import Literature.AlgebraicGeometry.Resolution.GeneralizedStabilityTrustBase
import Literature.AlgebraicGeometry.Resolution.OstrowskiResidueCharZero
import HarnessLib

/-!
# The generalized stability theorem for `k(x, y)`: trust base (Kuhlmann 2010, Thm. 1.1)

Topic: `Literature/AlgebraicGeometry/Resolution` (valued function fields). Assembly, for the named
fact `Kuhlmann2010StabilityRational` (`GeneralizedStability.lean`) = F.-V. Kuhlmann, *Elimination
of ramification I: The generalized stability theorem*, Trans. AMS 362 (2010) 5697–5727 =
arXiv:1003.5678, **Thm. 1.1** for `F = k(x₁, …, x_r, y₁, …, y_s)` generated over the TRIVIALLY
valued `k` by a standard valuation transcendence basis, of what the directory now proves along the
printed proof (§5): Lemma 5.1 (`Kuhlmann2010StabilityRational.of_valueTranscendental`), Lemma 5.2
with Cor. 2.25 (`Kuhlmann2010StabilityValueTranscendental.of_descent_of_rankOne'`,
`Kuhlmann2010DefectlessDescent_holds`), Lemmas 5.3–5.4, and the proof of (R4) on pp. 18–20
(Ostrowski's lemma, Thm. 2.14, Lemma 2.2, Prop. 2.18, Lemma 2.27, Prop. 3.1, Lemma 5.5, Prop. 4.5),
everything PROVED except the three normal forms of §4 behind Cor. 4.2:

* `Kuhlmann2010Prop46ValueIndex` — Prop. 4.6 (mixed characteristic, value-transcendental case);
* `Kuhlmann2010GaloisResidueDegreeEqChar` — Prop. 4.12 (equal characteristic,
  residue-transcendental case);
* `Kuhlmann2010Prop413ResidueDegree` — Prop. 4.13 (mixed characteristic, residue-transcendental
  case).

## Content (PROVED)

* `Kuhlmann2010StabilityRational.of_leaves` — `Kuhlmann2010StabilityRational` from these three
  facts (so that `Kuhlmann2010StabilityRational_holds` is a one-line application once they are
  proved).
* `Kuhlmann2010StabilityRational.of_charZero` — the case `char k = 0` of
  `Kuhlmann2010StabilityRational`, outright: the residue field of `F°` is a `k`-algebra, hence of
  characteristic `0`, and "every valued field `(K,v)` with `char Kv = 0` is a defectless field"
  (Cor. 2.12, `Kuhlmann2010DefectlessOfResidueCharZero_holds`).

## Remark (scope of the leaves)

Over a trivially valued ground field `k ⊆ F°` the valued field `(F, F°)` and every valued field met
in the reductions of §5 (subfields, `K(t)`, algebraic closures, coarsenings `w` of `v` and the
residue fields `Fw` valued by `w̄`) have EQUAL characteristic `char F = char Fv = char k`: for
`char k = 0` the theorem is Cor. 2.12 (`Kuhlmann2010StabilityRational.of_charZero`), and for
`char k = p` only the equal-characteristic normal forms (Prop. 4.5, proved in
`HenselizedRationalArtinSchreier.lean`, and Prop. 4.12) are met. The mixed-characteristic leaves
Prop. 4.6 and Prop. 4.13 enter `Kuhlmann2010StabilityRational.of_leaves` only through the
generality of the intermediate named facts of the decomposition
(`Kuhlmann2010StabilityValueTranscendental`, `Kuhlmann2010HenselizedRationalImmediateExt`,
`Kuhlmann2010GaloisDegreePDefectless`, …), which are stated for ground fields of arbitrary
characteristic.

## Sources

* F.-V. Kuhlmann, *Elimination of ramification I: The generalized stability theorem*, Trans.
  Amer. Math. Soc. 362 (2010) 5697–5727 = arXiv:1003.5678: Thm. 1.1, Cor. 2.12 (p. 6), §4
  (Cor. 4.2, Props. 4.5, 4.6, 4.12, 4.13), §5 (Lemmas 5.1–5.5 and the proof of Thm. 1.1,
  pp. 18–20). [Kuhlmann2010]
-/

noncomputable section

open IsLocalRing

namespace Literature.AlgebraicGeometry.Resolution

universe u

/-- **Kuhlmann 2010, Thm. 1.1 for `k(x, y)` over a trivially valued `k`, from the three normal
forms of §4** (Prop. 4.6: `Kuhlmann2010Prop46ValueIndex`; Prop. 4.12:
`Kuhlmann2010GaloisResidueDegreeEqChar`; Prop. 4.13: `Kuhlmann2010Prop413ResidueDegree`):
Lemma 5.1 (`Kuhlmann2010StabilityRational.of_valueTranscendental`) composed with Lemma 5.2 /
Cor. 2.25 / Lemmas 5.3–5.4 (`Kuhlmann2010StabilityValueTranscendental.of_descent_of_rankOne'`,
`Kuhlmann2010DefectlessDescent_holds`) and the two rank-one cases of (R4)
(`Kuhlmann2010StabilityRankOneValueTranscendental.of_ostrowski_of_immediateExt` with
`Kuhlmann2010HenselizedRationalImmediateExt.of_prop46`;
`Kuhlmann2010StabilityRankOneResidueTranscendental.of_ostrowski_of_galois` with
`Kuhlmann2010GaloisDegreePDefectless.of_residueDegree`), Ostrowski's lemma and the reduction to
tame towers being proved (`Kuhlmann2010OstrowskiLemma_holds`,
`Kuhlmann2010TameTowerReduction_holds`). PROVED.
[cite: Kuhlmann2010, Thm. 1.1 with Section 5 (Lemmas 5.1–5.5, pp. 18–20) and Cor. 4.2] -/
theorem Kuhlmann2010StabilityRational.of_leaves (h46 : Kuhlmann2010Prop46ValueIndex.{u})
    (h412 : Kuhlmann2010GaloisResidueDegreeEqChar.{u})
    (h413 : Kuhlmann2010Prop413ResidueDegree.{u}) : Kuhlmann2010StabilityRational.{u} :=
  Kuhlmann2010StabilityRational.of_valueTranscendental
    (Kuhlmann2010StabilityValueTranscendental.of_descent_of_rankOne'
      Kuhlmann2010DefectlessDescent_holds
      (Kuhlmann2010StabilityRankOneValueTranscendental.of_ostrowski_of_immediateExt
        Kuhlmann2010OstrowskiLemma_holds (Kuhlmann2010HenselizedRationalImmediateExt.of_prop46 h46))
      (Kuhlmann2010StabilityRankOneResidueTranscendental.of_ostrowski_of_galois
        Kuhlmann2010OstrowskiLemma_holds Kuhlmann2010TameTowerReduction_holds
        (Kuhlmann2010GaloisDegreePDefectless.of_residueDegree h412 h413)))

/-- **Kuhlmann 2010, Thm. 1.1 for `k(x, y)` over a trivially valued `k` of characteristic `0`**,
outright: `k ⊆ F°` maps to the residue field `Fv` of `F°`, so `char Fv = 0`, and "every valued
field `(K,v)` with `char Kv = 0` is a defectless field" (Cor. 2.12,
`Kuhlmann2010DefectlessOfResidueCharZero_holds`, from the Lemma of Ostrowski). The hypotheses on
the generators are not needed for this case. PROVED. [cite: Kuhlmann2010, Thm. 1.1 and Cor. 2.12] -/
theorem Kuhlmann2010StabilityRational.of_charZero (k K : Type u) [Field k] [Field K] [Algebra k K]
    [CharZero k] (O : ValuationSubring K) [Algebra k O] [IsScalarTower k O K] :
    IsDefectlessField K O := by
  letI : Algebra k (ResidueField O) := ((residue O).comp (algebraMap k O)).toAlgebra
  haveI : CharZero (ResidueField O) :=
    charZero_of_injective_algebraMap ((residue O).comp (algebraMap k O)).injective
  exact Kuhlmann2010DefectlessOfResidueCharZero_holds K O inferInstance

end Literature.AlgebraicGeometry.Resolution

▶ _WORK REQUEST_: Copy each line from the entries above that has the word "AlgebraicGeometry" in it.

▶ _WRITTEN REPLY_:
import Literature.AlgebraicGeometry.Resolution.GeneralizedStabilityTrustBase
import Literature.AlgebraicGeometry.Resolution.OstrowskiResidueCharZero
Topic: `Literature/AlgebraicGeometry/Resolution` (valued function fields). Assembly, for the named
namespace Literature.AlgebraicGeometry.Resolution
end Literature.AlgebraicGeometry.Resolution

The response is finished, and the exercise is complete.